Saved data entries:
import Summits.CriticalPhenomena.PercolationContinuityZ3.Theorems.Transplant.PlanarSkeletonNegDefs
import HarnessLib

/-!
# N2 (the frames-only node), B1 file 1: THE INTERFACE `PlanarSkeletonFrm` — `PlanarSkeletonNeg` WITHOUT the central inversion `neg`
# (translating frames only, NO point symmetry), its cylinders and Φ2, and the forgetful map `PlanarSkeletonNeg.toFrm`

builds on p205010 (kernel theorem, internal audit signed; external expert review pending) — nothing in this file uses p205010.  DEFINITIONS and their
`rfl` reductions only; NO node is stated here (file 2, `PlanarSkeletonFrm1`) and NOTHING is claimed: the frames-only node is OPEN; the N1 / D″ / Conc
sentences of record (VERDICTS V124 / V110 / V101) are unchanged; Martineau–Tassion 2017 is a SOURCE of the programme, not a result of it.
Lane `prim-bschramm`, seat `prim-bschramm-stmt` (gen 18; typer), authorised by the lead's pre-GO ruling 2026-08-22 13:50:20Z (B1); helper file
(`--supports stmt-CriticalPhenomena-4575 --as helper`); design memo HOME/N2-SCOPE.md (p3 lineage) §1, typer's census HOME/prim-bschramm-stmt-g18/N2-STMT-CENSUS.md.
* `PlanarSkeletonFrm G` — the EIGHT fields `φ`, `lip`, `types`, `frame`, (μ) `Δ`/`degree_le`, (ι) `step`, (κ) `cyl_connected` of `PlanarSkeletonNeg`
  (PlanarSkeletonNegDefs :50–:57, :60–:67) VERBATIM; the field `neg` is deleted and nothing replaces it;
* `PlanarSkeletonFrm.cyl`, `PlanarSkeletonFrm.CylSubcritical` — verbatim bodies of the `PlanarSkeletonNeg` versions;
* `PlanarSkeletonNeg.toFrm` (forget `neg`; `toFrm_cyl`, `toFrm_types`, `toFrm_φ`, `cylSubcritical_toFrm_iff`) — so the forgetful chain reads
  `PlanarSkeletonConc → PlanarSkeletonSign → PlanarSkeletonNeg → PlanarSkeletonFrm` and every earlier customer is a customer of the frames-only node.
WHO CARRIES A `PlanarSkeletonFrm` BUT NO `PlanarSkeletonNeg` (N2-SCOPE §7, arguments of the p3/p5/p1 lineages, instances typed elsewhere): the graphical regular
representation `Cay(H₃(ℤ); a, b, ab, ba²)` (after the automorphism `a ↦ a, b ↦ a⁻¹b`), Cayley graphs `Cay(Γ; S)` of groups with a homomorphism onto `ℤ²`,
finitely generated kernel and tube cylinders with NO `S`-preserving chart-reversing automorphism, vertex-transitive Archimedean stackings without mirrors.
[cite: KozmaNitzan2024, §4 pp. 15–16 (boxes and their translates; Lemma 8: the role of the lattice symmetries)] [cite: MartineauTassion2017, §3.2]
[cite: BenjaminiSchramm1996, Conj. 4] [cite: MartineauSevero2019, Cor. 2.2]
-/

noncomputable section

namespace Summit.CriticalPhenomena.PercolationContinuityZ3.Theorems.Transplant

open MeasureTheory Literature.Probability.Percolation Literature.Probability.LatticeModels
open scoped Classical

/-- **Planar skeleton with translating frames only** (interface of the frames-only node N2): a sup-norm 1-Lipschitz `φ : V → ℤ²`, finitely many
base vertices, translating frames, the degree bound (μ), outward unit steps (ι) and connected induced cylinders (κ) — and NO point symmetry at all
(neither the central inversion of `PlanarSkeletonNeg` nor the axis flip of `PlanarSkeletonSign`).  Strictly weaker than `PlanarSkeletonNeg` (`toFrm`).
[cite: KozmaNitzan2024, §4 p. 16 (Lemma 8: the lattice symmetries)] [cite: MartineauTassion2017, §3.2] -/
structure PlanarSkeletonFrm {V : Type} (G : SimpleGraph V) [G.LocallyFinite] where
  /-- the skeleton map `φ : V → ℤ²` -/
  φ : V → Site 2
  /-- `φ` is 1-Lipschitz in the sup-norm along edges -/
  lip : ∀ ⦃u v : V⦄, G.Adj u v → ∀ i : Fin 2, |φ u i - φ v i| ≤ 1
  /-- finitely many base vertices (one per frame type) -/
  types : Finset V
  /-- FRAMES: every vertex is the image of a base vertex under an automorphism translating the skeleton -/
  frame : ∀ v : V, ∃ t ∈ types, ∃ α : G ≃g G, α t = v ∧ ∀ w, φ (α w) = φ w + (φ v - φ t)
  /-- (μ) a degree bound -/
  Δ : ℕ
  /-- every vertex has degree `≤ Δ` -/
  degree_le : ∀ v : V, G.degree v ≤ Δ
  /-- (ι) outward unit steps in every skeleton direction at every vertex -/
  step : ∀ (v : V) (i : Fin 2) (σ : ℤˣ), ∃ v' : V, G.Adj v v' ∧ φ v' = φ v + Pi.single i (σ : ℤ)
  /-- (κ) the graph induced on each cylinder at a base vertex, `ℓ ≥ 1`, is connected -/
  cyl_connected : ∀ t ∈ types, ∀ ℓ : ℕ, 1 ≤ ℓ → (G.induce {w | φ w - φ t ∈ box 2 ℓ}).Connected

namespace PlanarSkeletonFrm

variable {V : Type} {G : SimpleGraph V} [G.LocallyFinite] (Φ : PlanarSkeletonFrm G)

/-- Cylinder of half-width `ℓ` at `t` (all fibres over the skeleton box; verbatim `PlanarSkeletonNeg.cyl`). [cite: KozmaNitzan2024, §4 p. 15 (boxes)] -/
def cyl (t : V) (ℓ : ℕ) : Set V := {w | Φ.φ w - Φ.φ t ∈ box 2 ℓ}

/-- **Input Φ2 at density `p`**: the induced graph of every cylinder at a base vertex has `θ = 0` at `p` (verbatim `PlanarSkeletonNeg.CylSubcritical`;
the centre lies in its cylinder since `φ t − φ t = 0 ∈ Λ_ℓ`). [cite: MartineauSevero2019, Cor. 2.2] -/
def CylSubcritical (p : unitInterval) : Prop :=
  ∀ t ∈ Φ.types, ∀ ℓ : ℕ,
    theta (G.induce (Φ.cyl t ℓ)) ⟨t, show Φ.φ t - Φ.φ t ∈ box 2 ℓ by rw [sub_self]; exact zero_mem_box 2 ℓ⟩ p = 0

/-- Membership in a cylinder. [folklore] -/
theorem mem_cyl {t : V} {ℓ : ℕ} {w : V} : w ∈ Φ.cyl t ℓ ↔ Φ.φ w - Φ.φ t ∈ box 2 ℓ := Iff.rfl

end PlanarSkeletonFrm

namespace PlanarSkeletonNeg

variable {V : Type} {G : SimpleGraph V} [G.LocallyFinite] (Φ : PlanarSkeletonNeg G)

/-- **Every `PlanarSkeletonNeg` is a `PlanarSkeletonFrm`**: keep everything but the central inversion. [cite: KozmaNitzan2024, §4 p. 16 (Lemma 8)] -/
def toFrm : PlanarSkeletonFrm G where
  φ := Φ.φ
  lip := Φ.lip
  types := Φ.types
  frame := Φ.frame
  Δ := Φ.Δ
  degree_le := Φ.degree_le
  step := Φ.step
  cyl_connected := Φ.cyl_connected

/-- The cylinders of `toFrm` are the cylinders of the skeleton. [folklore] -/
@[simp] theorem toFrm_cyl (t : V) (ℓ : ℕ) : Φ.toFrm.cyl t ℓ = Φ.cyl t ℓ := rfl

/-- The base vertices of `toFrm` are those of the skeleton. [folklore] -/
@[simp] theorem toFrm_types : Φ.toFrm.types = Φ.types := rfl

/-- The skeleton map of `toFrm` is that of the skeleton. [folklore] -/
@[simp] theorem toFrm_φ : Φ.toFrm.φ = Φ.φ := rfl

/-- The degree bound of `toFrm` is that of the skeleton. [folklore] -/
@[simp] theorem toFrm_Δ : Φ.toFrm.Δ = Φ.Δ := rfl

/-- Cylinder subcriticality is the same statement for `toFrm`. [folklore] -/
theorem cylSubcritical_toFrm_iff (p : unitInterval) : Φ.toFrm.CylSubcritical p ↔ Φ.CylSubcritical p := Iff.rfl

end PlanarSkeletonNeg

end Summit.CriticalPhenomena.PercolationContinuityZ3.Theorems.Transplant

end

§ WORK TO BE COMPLETED
Beginning at the line above that contains "(Φ : PlanarSkeletonFrm G)", return each line exactly through the line that contains "Φ.types, ∀ ℓ", and no others.

§ TASK RESULT
variable {V : Type} {G : SimpleGraph V} [G.LocallyFinite] (Φ : PlanarSkeletonFrm G)

/-- Cylinder of half-width `ℓ` at `t` (all fibres over the skeleton box; verbatim `PlanarSkeletonNeg.cyl`). [cite: KozmaNitzan2024, §4 p. 15 (boxes)] -/
def cyl (t : V) (ℓ : ℕ) : Set V := {w | Φ.φ w - Φ.φ t ∈ box 2 ℓ}

/-- **Input Φ2 at density `p`**: the induced graph of every cylinder at a base vertex has `θ = 0` at `p` (verbatim `PlanarSkeletonNeg.CylSubcritical`;
the centre lies in its cylinder since `φ t − φ t = 0 ∈ Λ_ℓ`). [cite: MartineauSevero2019, Cor. 2.2] -/
def CylSubcritical (p : unitInterval) : Prop :=
  ∀ t ∈ Φ.types, ∀ ℓ : ℕ,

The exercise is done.